Exposure and Response prevention (ERP) is the most effective treatment for OCD. However, it remains under-utilized by therapists even though it is preferred by people with OCD who are educated about treatment options. Therapist avoidance and lack of understanding about exposure remain major reasons that more clinicians do not use exposure, but access to appropriate training and supervision is also a problem.
In my experience, compared with exposure for other problems (e.g., panic), using exposure for OCD requires greater fluency in developing appropriate exposure exercises that precisely target a client’s particular constellation of obsessions, and in identifying and disrupting any avoidance behavior. In sum, ERP for OCD is tricky. Consequently, I read with interest a recent article in the Journal of Contemporary Psychotherapy: “When Exposures Go Right: Effective Exposure-Based Treatment for Obsessive-Compulsive Disorder.”
The article provides a nice, readable summary of the OCD literature on how to create an effective ERP plan. They write:
In our opinion, the most effective CBT-E/RP clinicians deliver treatment in a flexible manner and remember the overall goal is for the patient to step out of their comfort zone, experience anxiety fully, feel successful at managing their anxiety, and then leave the session with a sense of accomplishment.
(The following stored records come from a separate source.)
import Summits.ResolutionOfSingularities.ResolutionOfSingularities.Theorems.FrobeniusClosingSteerGeoDictResidueField
import Summits.ResolutionOfSingularities.ResolutionOfSingularities.Theorems.FrobeniusClosingSteerGeoDictShorts
import Literature.FieldTheory.Separability.PDegreeSeparablyGenerated
import Literature.RingTheory.KrullDimension.AffineCatenary
import Mathlib.LinearAlgebra.Dimension.Finrank
import Mathlib.RingTheory.LocalRing.ResidueField.Ideal
import HarnessLib

/-!
# Crux `Steer` (stmt-ResolutionOfSingularities-16345), chain W4.1, R2 σ_top line, piece G⁺ `GeoDictFinrank` — G11d, the RESIDUE
# p-RANK of a chain ring: `[κ(R_P) : κ(R_P)^p] = p ^ (n − c)` (Theses-free)

OURS (campaign `res-hironaka`, rung L ★L-G4, slot W4.1, chain W4.1, seat `res-type-096`; replaces the role of no printed item; NOT a
statement of the manuscript under review; AI review is weaker than expert review). Object: res-L0-w41-plan-1 RULING 2026-08-27T06:31:15Z
(3) — the line of record on T is PACKAGE (II): K(3) := `NoEternalIsolatedRadicandChainFinrank p 3 1` (idea-1 §σ2.13b) and
G⁺ := `GeoDictFinrank` (res-D-pv-011 AS res-L0-w41-stub-7 assembles, over the G10 construction `GeoDict.not_noEternalChain_of_dominantTail`
p503815), whose ONE extra output per member `m` is

  `Module.finrank (frobenius κ_m p).fieldRange κ_m = p ^ (n − c)`,   `κ_m = ResidueField (S m)`,

for the chain rings `S m = (R (i₀+m))_{P (i₀+m)} ⊆ K` of a dominant tail of height `c` in an `n`-dimensional core datum over a PERFECT
ground field `k` of characteristic `p`. «096 files G11 as the brick, pv-011 assembles.» This file is that brick, over the SAME def-free
interface as G0–G11 (`hT : ∀ z, z ∈ T ↔ ∃ a b : R, b ∉ P ∧ z = a / b`, `hR : locAtCentre A.toSubring O = R`, `A : Subalgebra k K`
finitely generated — the model of the member from `SteeredExit.exists_model_of_tower`):

* `GeoDict.charP_residueField_of_locChar` — `κ(T)` has characteristic `p` (the instance binder `[∀ m, CharP (ResidueField (S m)) p]`
  of the K(3) statement; `k → T → κ(T)` is injective);
* `GeoDict.finrank_frobenius_fieldRange_eq_of_ringEquiv` — `[F : F^p]` is invariant under ring isomorphisms (Mathlib
  `Algebra.finrank_eq_of_equiv_equiv`, the isomorphism restricted to the subfields of `p`-th powers);
* `GeoDict.height_comap_model_eq_of_locChar` — for `Q = P ∩ A`: `height Q = height P` (both equal `dim T`, since `T = R_P = A_Q`:
  `GeoDict.ringKrullDim_of_locChar` twice — no catenarity needed);
* `GeoDict.ringKrullDim_model_quotient_eq_of_locChar` — `dim (A ⧸ Q) = n − c` when `dim A = n`, `height P = c` (affine dimension
  formula, tree `Literature.RingTheory.KrullDimension.ringKrullDim_quotient_add_height`, Matsumura Thm. 5.6);
* **`GeoDict.finrank_frobenius_residueField_of_locChar`** — `[κ(T) : κ(T)^p] = p ^ (n − c)`: res-D-pv-004 AS res-L0-w41-stub-10's
  `finrank_frobenius_residueField_eq_pow` (p500784; Matsumura Thm. 26.5 + Thm. 5.6) at the model prime `Q`, transported along
  `κ(Q) = ResidueField (Localization.AtPrime Q) ≃+* ResidueField T` (`IsLocalization.algEquiv`, `ResidueField.mapEquiv`).

Assembler's recipe per member (all names in the tree): `obtain ⟨A₁, -, h01, hfg₁, hRA₁⟩ := SteeredExit.exists_model_of_tower … (N := i₀ + m) …`,
`hn := TailCodim.ringKrullDim_eq_of_model A₀ A₁ h01 hp.pos htp hfr hfg₁ htr` (p503921), `hc := hht _ _`, then this theorem with `(hS m)`.
No named fact; axioms standard. [cite: Matsumura1987, Thm. 26.5 and Thm. 5.6] [cite: StacksProject, Tag 07QU] [folklore]
-/

noncomputable section

-- `Summit.<S>.<S>.…` duplicates the summit name by design (single-problem summit).
set_option linter.dupNamespace false

open IsLocalRing Module

namespace Summit.ResolutionOfSingularities.ResolutionOfSingularities.Theorems.SwitchingDichotomy

open Literature.AlgebraicGeometry.Resolution
open Literature.FieldTheory.Separability

namespace GeoDict

universe u v w

/-! ## `[F : F^p]` is invariant under ring isomorphisms -/

/-- **`[F : F^p] = [F' : F'^p]` along a ring isomorphism `e : F ≃+* F'`**: `e` maps the subfield of `p`-th powers of `F` onto that of
`F'`, compatibly with the inclusions. [folklore] -/
theorem finrank_frobenius_fieldRange_eq_of_ringEquiv {F : Type v} {F' : Type w} [Field F] [Field F'] (p : ℕ)
    [ExpChar F p] [ExpChar F' p] (e : F ≃+* F') :
    finrank (frobenius F p).fieldRange F = finrank (frobenius F' p).fieldRange F' := by
  have hmem : ∀ x : F, x ∈ (frobenius F p).fieldRange → e x ∈ (frobenius F' p).fieldRange := by
    rintro _ ⟨y, rfl⟩
    exact ⟨e y, by rw [frobenius_def, frobenius_def, map_pow]⟩
  have hmem' : ∀ x : F', x ∈ (frobenius F' p).fieldRange → e.symm x ∈ (frobenius F p).fieldRange := by
    rintro _ ⟨y, rfl⟩
    exact ⟨e.symm y, by rw [frobenius_def, frobenius_def, map_pow]⟩
  let i : (frobenius F p).fieldRange ≃+* (frobenius F' p).fieldRange :=
    { toFun := fun x => ⟨e x, hmem x x.2⟩
      invFun := fun y => ⟨e.symm y, hmem' y y.2⟩
      left_inv := fun x => Subtype.ext (e.symm_apply_apply (x : F))
      right_inv := fun y => Subtype.ext (e.apply_symm_apply (y : F'))
      map_mul' := fun x y => Subtype.ext (map_mul e (x : F) y)
      map_add' := fun x y => Subtype.ext (map_add e (x : F) y) }
  exact Algebra.finrank_eq_of_equiv_equiv i e (RingHom.ext fun x => rfl)

variable {K : Type u} [Field K] {k : Type u} [Field k] [Algebra k K]

section PRank

variable (p : ℕ) (O : ValuationSubring K) (A : Subalgebra k K) {R : Subring K} (hR : locAtCentre A.toSubring O = R)
  {P : Ideal R} [hP : P.IsPrime] {T : Subring K} (hT : ∀ z : K, z ∈ T ↔ ∃ a b : R, b ∉ P ∧ z = (a : K) / b)
include hR hT

/-- **`κ(R_P)` has characteristic `p`** when the ground field has: `k → R_P → κ(R_P)` is an injective ring map out of a field.
(The instance binder `[∀ m, CharP (ResidueField (S m)) p]` of `NoEternalIsolatedRadicandChainFinrank`.) [folklore] -/
theorem charP_residueField_of_locChar [CharP k p] [IsLocalRing T] : CharP (ResidueField T) p := by
  letI : Algebra k T := ((algebraMap k K).codRestrict T (algebraMap_mem_of_locChar O A hR hT)).toAlgebra
  exact charP_of_injective_algebraMap (algebraMap k (ResidueField T)).injective p

omit hT in
/-- The trace `Q = P ∩ A` of a prime of `R = A_{𝔪_O ∩ A}` on the model is prime. [folklore] -/
theorem comap_model_isPrime : (P.comap (Subring.inclusion (model_le_of_locAtCentre_eq O A hR))).IsPrime :=
  Ideal.comap_isPrime _ _

/-- **`height (P ∩ A) = height P`**: both are the Krull dimension of `T = R_P = A_{P ∩ A}`. [folklore] -/
theorem height_comap_model_eq_of_locChar :
    (P.comap (Subring.inclusion (model_le_of_locAtCentre_eq O A hR))).height = P.height := by
  haveI := comap_model_isPrime O A hR (P := P)
  have h1 : ringKrullDim T = P.height := ringKrullDim_of_locChar hT
  have h2 : ringKrullDim T = (P.comap (Subring.inclusion (model_le_of_locAtCentre_eq O A hR))).height :=
    ringKrullDim_of_locChar (locChar_model_of_locChar O A hR hT)
  rw [h1] at h2
  exact_mod_cast h2.symm

/-- **`dim (A ⧸ (P ∩ A)) = n − c`** for a finitely generated model `A` of dimension `n` and a prime `P` of `R = A_{𝔪_O ∩ A}` of
height `c`: the affine domain `A ⊆ K` satisfies the dimension formula `dim (A ⧸ Q) + height Q = dim A` (Matsumura Thm. 5.6).
[cite: Matsumura1987, Thm. 5.6] -/
theorem ringKrullDim_model_quotient_eq_of_locChar (hfg : A.FG) {n c : ℕ} (hn : ringKrullDim A = n) (hc : P.height = c) :
    ringKrullDim (A.toSubring ⧸ P.comap (Subring.inclusion (model_le_of_locAtCentre_eq O A hR))) = (n - c : ℕ) := by
  haveI := comap_model_isPrime O A hR (P := P)
  set Q := P.comap (Subring.inclusion (model_le_of_locAtCentre_eq O A hR)) with hQ
  have hQc : Q.height = c := by rw [hQ, height_comap_model_eq_of_locChar O A hR hT, hc]
  letI : Algebra k A.toSubring := A.algebra
  haveI : Algebra.FiniteType k A.toSubring := A.fg_iff_finiteType.mp hfg
  have hn' : ringKrullDim A.toSubring = n := hn
  have hcat := Literature.RingTheory.KrullDimension.ringKrullDim_quotient_add_height k Q
  rw [hQc, hn'] at hcat
  obtain ⟨d, hd, -⟩ := Literature.RingTheory.KrullDimension.exists_ringKrullDim_eq_and_trdeg_eq k (A.toSubring ⧸ Q)
  rw [hd] at hcat
  have hdc : d + c = n := by
    have h' : ((d + c : ℕ) : WithBot ℕ∞) = (n : ℕ) := by
      rw [← hcat]
      rfl
    exact_mod_cast h'
  rw [hd]
  congr 2
  omega

/-- **G11d — the residue p-rank of a chain ring: `[κ(R_P) : κ(R_P)^p] = p ^ (n − c)`.** For a perfect ground field `k` of
characteristic `p`, a finitely generated model `A ⊆ K` of Krull dimension `n`, `R = A_{𝔪_O ∩ A}`, a prime `P` of `R` of height `c` and
the chain ring `T = R_P ⊆ K`: the residue field `κ(T)` has degree `p ^ (n − c)` over its subfield of `p`-th powers — literally the
per-member hypothesis of `NoEternalIsolatedRadicandChainFinrank p c (n − c)` (idea-1 §σ2.13b). Route: `κ(T) ≃ κ(P ∩ A)` (`T = A_{P∩A}`),
`dim (A ⧸ (P ∩ A)) = n − c`, and res-L0-w41-stub-10's `finrank_frobenius_residueField_eq_pow` (Matsumura Thm. 26.5: `[κ : κ^p] =
p^{trdeg_k κ}` for `κ` finitely generated over perfect `k`, `trdeg_k κ(Q) = dim A/Q` by Thm. 5.6).
[cite: Matsumura1987, Thm. 26.5 and Thm. 5.6] [folklore] -/
theorem finrank_frobenius_residueField_of_locChar [Fact p.Prime] [CharP k p] [PerfectField k] (hfg : A.FG) {n c : ℕ}
    (hn : ringKrullDim A = n) (hc : P.height = c) [IsLocalRing T] [CharP (ResidueField T) p] :
    finrank (frobenius (ResidueField T) p).fieldRange (ResidueField T) = p ^ (n - c) := by
  haveI := comap_model_isPrime O A hR (P := P)
  set Q := P.comap (Subring.inclusion (model_le_of_locAtCentre_eq O A hR)) with hQ
  have hT' : ∀ z : K, z ∈ T ↔ ∃ a b : A.toSubring, b ∉ Q ∧ z = (a : K) / b := locChar_model_of_locChar O A hR hT
  have hd : ringKrullDim (A.toSubring ⧸ Q) = (n - c : ℕ) := ringKrullDim_model_quotient_eq_of_locChar O A hR hT hfg hn hc
  -- the model as a finitely generated `k`-algebra, and `κ(Q)` of characteristic `p`
  letI : Algebra k A.toSubring := A.algebra
  haveI : Algebra.FiniteType k A.toSubring := A.fg_iff_finiteType.mp hfg
  haveI : CharP Q.ResidueField p :=
    charP_of_injective_ringHom
      (((algebraMap A.toSubring Q.ResidueField).comp (algebraMap k A.toSubring)).injective) p
  have hfin : finrank (frobenius Q.ResidueField p).fieldRange Q.ResidueField = p ^ (n - c) :=
    finrank_frobenius_residueField_eq_pow (k := k) p Q hd
  -- `T = A_Q`, so `κ(Q) = ResidueField (Localization.AtPrime Q) ≃+* ResidueField T`
  letI : Algebra A.toSubring T := (Subring.inclusion (le_of_locChar hT')).toAlgebra
  haveI : IsLocalization.AtPrime T Q := isLocalization_of_locChar hT' fun r => rfl
  let e : Q.ResidueField ≃+* ResidueField T :=
    ResidueField.mapEquiv (IsLocalization.algEquiv Q.primeCompl (Localization.AtPrime Q) T).toRingEquiv
  rw [← finrank_frobenius_fieldRange_eq_of_ringEquiv p e]
  exact hfin

end PRank

end GeoDict

end Summit.ResolutionOfSingularities.ResolutionOfSingularities.Theorems.SwitchingDichotomy

end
One emphasis I liked in the article is the use of humor in exposure. Humor in exposure can bring a sense of playfulness to the exposure work, and there is evidence that positive mood before and after exposure is associated with lower risk of relapse. Additionally, talking to clients about their experience of and increasing contact with exposure can gently undermine avoidance (e.g., distraction).
The article also outlines various issues around using ERP in outpatient settings. These include the logistics of in vivo exposure outside the therapy office, as well as legal and ethical issues to conducting out-of-session exposure.
I did not agree with absolutely everything in the article. For example, the authors emphasized habituation to feared stimulus even though recent research on inhibitory learning has provided compelling evidence that habituation is a poor indicator of learning during exposure. However, I overall found the article interesting and I picked up a few tips. I think any OCD specialist could benefit by reviewing it.